For Rick, the biggest difference came the day of his first post-op appointment when the splints were removed from his nose.

“I still remember my first breath after they were taken out,” Rick said. “It was incredible, like the feeling of air touching my brain for the first time ever. I could tell the difference in airflow and how clear my nasal passages felt.”

Following surgery, patients are encouraged to keep using nasal saline to keep the passages clean during the recovery. Full recovery typically comes about three weeks after surgery. For most, there is a minimal chance of the problems recurring, but patients with polyps should take steps to keep them from coming back, including allergy testing and treatment tailored to the patient’s needs.

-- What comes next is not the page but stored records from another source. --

/-- **TORUS BUDGET.**  Subgroup TPP with `U⁺ ≤ H₁`, diagonal subgroups `D₁ ≤ H₁`, `D₂ ≤ H₂`, an
upper-triangular subgroup `S ≤ H₃`, and a level-1 identity test force `|D₁|·|D₂|·|S| ≤ p - 1`. -/
theorem torus_budget {H₁ H₂ H₃ : Subgroup (GLm p 2)} (htpp : SubgroupTPP H₁ H₂ H₃)
    (hU : ∀ u : GLm p 2, (u : Mat p 2) 1 0 = 0 → (u : Mat p 2) 0 0 = 1 → (u : Mat p 2) 1 1 = 1 →
      u ∈ H₁)
    {D₁ D₂ S : Subgroup (GLm p 2)} (hD₁ : D₁ ≤ H₁) (hD₂ : D₂ ≤ H₂) (hS : S ≤ H₃)
    (hd₁ : ∀ d ∈ D₁, (d : Mat p 2) 0 1 = 0 ∧ (d : Mat p 2) 1 0 = 0)
    (hd₂ : ∀ d ∈ D₂, (d : Mat p 2) 0 1 = 0 ∧ (d : Mat p 2) 1 0 = 0)
    (hs : ∀ s ∈ S, (s : Mat p 2) 1 0 = 0)
    (hdesign : ∃ f ∈ levelSubmodule p 2 1, f 1 = 1 ∧
      ∀ a ∈ H₁, ∀ b ∈ H₂, ∀ c ∈ H₃, a * b * c ≠ 1 → f (a * b * c) = 0) :
    Nat.card D₁ * Nat.card D₂ * Nat.card S ≤ p - 1 := by
  by_contra hlt
  rw [not_le] at hlt
  obtain ⟨φ₁, hφ₁⟩ := exists_diagHom D₁ fun d hd => (hd₁ d hd).2
  obtain ⟨φ₂, hφ₂⟩ := exists_diagHom D₂ fun d hd => (hd₂ d hd).2
  obtain ⟨φ₃, hφ₃⟩ := exists_diagHom S hs
  set G : Subgroup ((ZMod p)ˣ × (ZMod p)ˣ) := φ₁.range ⊔ φ₂.range ⊔ φ₃.range with hG
  -- entries of a triple product `d₁ d₂ s`
  have hP : ∀ (d₁ : D₁) (d₂ : D₂) (s : S),
      (((d₁ : GLm p 2) * (d₂ : GLm p 2) * (s : GLm p 2) : GLm p 2) : Mat p 2) 1 0 = 0 ∧
        (((d₁ : GLm p 2) * (d₂ : GLm p 2) * (s : GLm p 2) : GLm p 2) : Mat p 2) 0 0 =
          ((d₁ : GLm p 2) : Mat p 2) 0 0 * ((d₂ : GLm p 2) : Mat p 2) 0 0 *
            ((s : GLm p 2) : Mat p 2) 0 0 ∧
        (((d₁ : GLm p 2) * (d₂ : GLm p 2) * (s : GLm p 2) : GLm p 2) : Mat p 2) 1 1 =
          ((d₁ : GLm p 2) : Mat p 2) 1 1 * ((d₂ : GLm p 2) : Mat p 2) 1 1 *
            ((s : GLm p 2) : Mat p 2) 1 1 := by
    intro d₁ d₂ s
    have g₁ := hd₁ _ d₁.2
    have g₂ := hd₂ _ d₂.2
    have hab10 : (((d₁ : GLm p 2) * (d₂ : GLm p 2) : GLm p 2) : Mat p 2) 1 0 = 0 := by
      rw [entries_diag_mul _ _ g₁.1 g₁.2, g₂.2, mul_zero]
    obtain ⟨e00, e10, e11⟩ :=
      entries_mul_upper ((d₁ : GLm p 2) * (d₂ : GLm p 2)) (s : GLm p 2) (hs _ s.2)
    refine ⟨by rw [e10, hab10, zero_mul], by rw [e00, entries_diag_mul _ _ g₁.1 g₁.2], ?_⟩
    rw [e11, hab10, zero_mul, zero_add, entries_diag_mul _ _ g₁.1 g₁.2]
  -- every element of `G` is the diagonal of an upper-triangular triple product
  have hGreal : ∀ g ∈ G, ∃ y : ZMod p, ∃ a ∈ H₁, ∃ b ∈ H₂, ∃ c ∈ H₃,
      ((a * b * c : GLm p 2) : Mat p 2) =
        !![((g.1 : (ZMod p)ˣ) : ZMod p), y; 0, (g.2 : ZMod p)] := by
    intro g hg
    obtain ⟨x12, hx12, x3, hx3, rfl⟩ := Subgroup.mem_sup.mp hg
    obtain ⟨x1, hx1, x2, hx2, rfl⟩ := Subgroup.mem_sup.mp hx12
    obtain ⟨d₁, rfl⟩ := MonoidHom.mem_range.mp hx1
    obtain ⟨d₂, rfl⟩ := MonoidHom.mem_range.mp hx2
    obtain ⟨s, rfl⟩ := MonoidHom.mem_range.mp hx3
    obtain ⟨P10, P00, P11⟩ := hP d₁ d₂ s
    refine ⟨(((d₁ : GLm p 2) * (d₂ : GLm p 2) * (s : GLm p 2) : GLm p 2) : Mat p 2) 0 1, d₁,
      hD₁ d₁.2, d₂, hD₂ d₂.2, s, hS s.2, ?_⟩
    ext i j
    fin_cases i <;> fin_cases j <;>
      simp [P10, P00, P11, (hφ₁ d₁).1, (hφ₁ d₁).2, (hφ₂ d₂).1, (hφ₂ d₂).2, (hφ₃ s).1, (hφ₃ s).2]
  -- `|G| ≥ |D₁| |D₂| |S|` by the TPP rigidity
  have hmem : ∀ (d₁ : D₁) (d₂ : D₂) (s : S), φ₁ d₁ * φ₂ d₂ * φ₃ s ∈ G := fun d₁ d₂ s =>
    G.mul_mem (G.mul_mem (Subgroup.mem_sup_left (Subgroup.mem_sup_left ⟨d₁, rfl⟩))
      (Subgroup.mem_sup_left (Subgroup.mem_sup_right ⟨d₂, rfl⟩))) (Subgroup.mem_sup_right ⟨s, rfl⟩)
  let Ψ : D₁ × D₂ × S → G := fun q => ⟨φ₁ q.1 * φ₂ q.2.1 * φ₃ q.2.2, hmem q.1 q.2.1 q.2.2⟩
  have hΨ : Function.Injective Ψ := by
    rintro ⟨d₁, d₂, s⟩ ⟨d₁', d₂', s'⟩ e
    have e' : φ₁ d₁ * φ₂ d₂ * φ₃ s = φ₁ d₁' * φ₂ d₂' * φ₃ s' := congrArg Subtype.val e
    have e1 := congrArg (fun g : (ZMod p)ˣ × (ZMod p)ˣ => ((g.1 : (ZMod p)ˣ) : ZMod p)) e'
    have e2 := congrArg (fun g : (ZMod p)ˣ × (ZMod p)ˣ => ((g.2 : (ZMod p)ˣ) : ZMod p)) e'
    simp only [Prod.fst_mul, Prod.snd_mul, Units.val_mul, (hφ₁ _).1, (hφ₁ _).2, (hφ₂ _).1,
      (hφ₂ _).2, (hφ₃ _).1, (hφ₃ _).2] at e1 e2
    obtain ⟨f₁, f₂, f₃⟩ := diag_triple_injective htpp hU (hD₁ d₁.2) (hD₁ d₁'.2) (hD₂ d₂.2)
      (hD₂ d₂'.2) (hS s.2) (hS s'.2) (hd₁ _ d₁.2) (hd₁ _ d₁'.2) (hd₂ _ d₂.2) (hd₂ _ d₂'.2)
      (hs _ s.2) (hs _ s'.2) e1 e2
    simp only [Prod.mk.injEq]
    exact ⟨Subtype.ext f₁, Subtype.ext f₂, Subtype.ext f₃⟩
  have hcard : p - 1 < Nat.card G :=
    calc p - 1 < Nat.card D₁ * Nat.card D₂ * Nat.card S := hlt
      _ = Nat.card (D₁ × D₂ × S) := by rw [Nat.card_prod, Nat.card_prod, mul_assoc]
      _ ≤ Nat.card G := Nat.card_le_card_of_injective Ψ hΨ
  exact no_idTest_of_diag_subgroup hU G hGreal hcard hdesign

/-- **TORUS BUDGET** in the crux's vocabulary (level-≤-1 Fourier coefficient functions). -/
theorem torus_budget_levelOne {H₁ H₂ H₃ : Subgroup (GLm p 2)} (htpp : SubgroupTPP H₁ H₂ H₃)
    (hU : ∀ u : GLm p 2, (u : Mat p 2) 1 0 = 0 → (u : Mat p 2) 0 0 = 1 → (u : Mat p 2) 1 1 = 1 →
      u ∈ H₁)
    {D₁ D₂ S : Subgroup (GLm p 2)} (hD₁ : D₁ ≤ H₁) (hD₂ : D₂ ≤ H₂) (hS : S ≤ H₃)
    (hd₁ : ∀ d ∈ D₁, (d : Mat p 2) 0 1 = 0 ∧ (d : Mat p 2) 1 0 = 0)
    (hd₂ : ∀ d ∈ D₂, (d : Mat p 2) 0 1 = 0 ∧ (d : Mat p 2) 1 0 = 0)
    (hs : ∀ s ∈ S, (s : Mat p 2) 1 0 = 0)
    (hdesign : ∃ c : Mat p 2 → ℂ, (∀ M, 1 < M.rank → c M = 0) ∧
      (∑ M, c M * ZMod.stdAddChar (Matrix.trace (M * ((1 : GLm p 2) : Mat p 2)))) = 1 ∧
      ∀ a ∈ H₁, ∀ b ∈ H₂, ∀ g ∈ H₃, a * b * g ≠ 1 →
        (∑ M, c M *
          ZMod.stdAddChar (Matrix.trace (M * ((a * b * g : GLm p 2) : Mat p 2)))) = 0) :
    Nat.card D₁ * Nat.card D₂ * Nat.card S ≤ p - 1 := by
  obtain ⟨c, hc, hc1, hc0⟩ := hdesign
  exact torus_budget htpp hU hD₁ hD₂ hS hd₁ hd₂ hs
    ⟨fourierFn c, fourierFn_mem_levelSubmodule hc, hc1, fun a ha b hb g hg hne =>
      hc0 a ha b hb g hg hne⟩

end TorusBudget

end Summit.MatrixMultiplication.MatrixMultiplication.Theorems.SubgroupIdentityDesigns.Negative

end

Overall, Dr. Burmeister says at least 80% of patients will report significant improvements in their quality of life. Rick’s only regret is not having the procedure done sooner.

“I feel like I’m more energized,” Rick said. “I’m thinking clearer, and I’m way healthier than before.”

Those are the results that motivate Dr. Burmeister.

“I love asking patients how they’re doing relative to how they felt before the surgery,” Dr. Burmeister said. “When they’re happy, that is a good feeling.  For some patients, they haven’t been able to breathe through their nose for years. Watching them take that first breath is very rewarding.”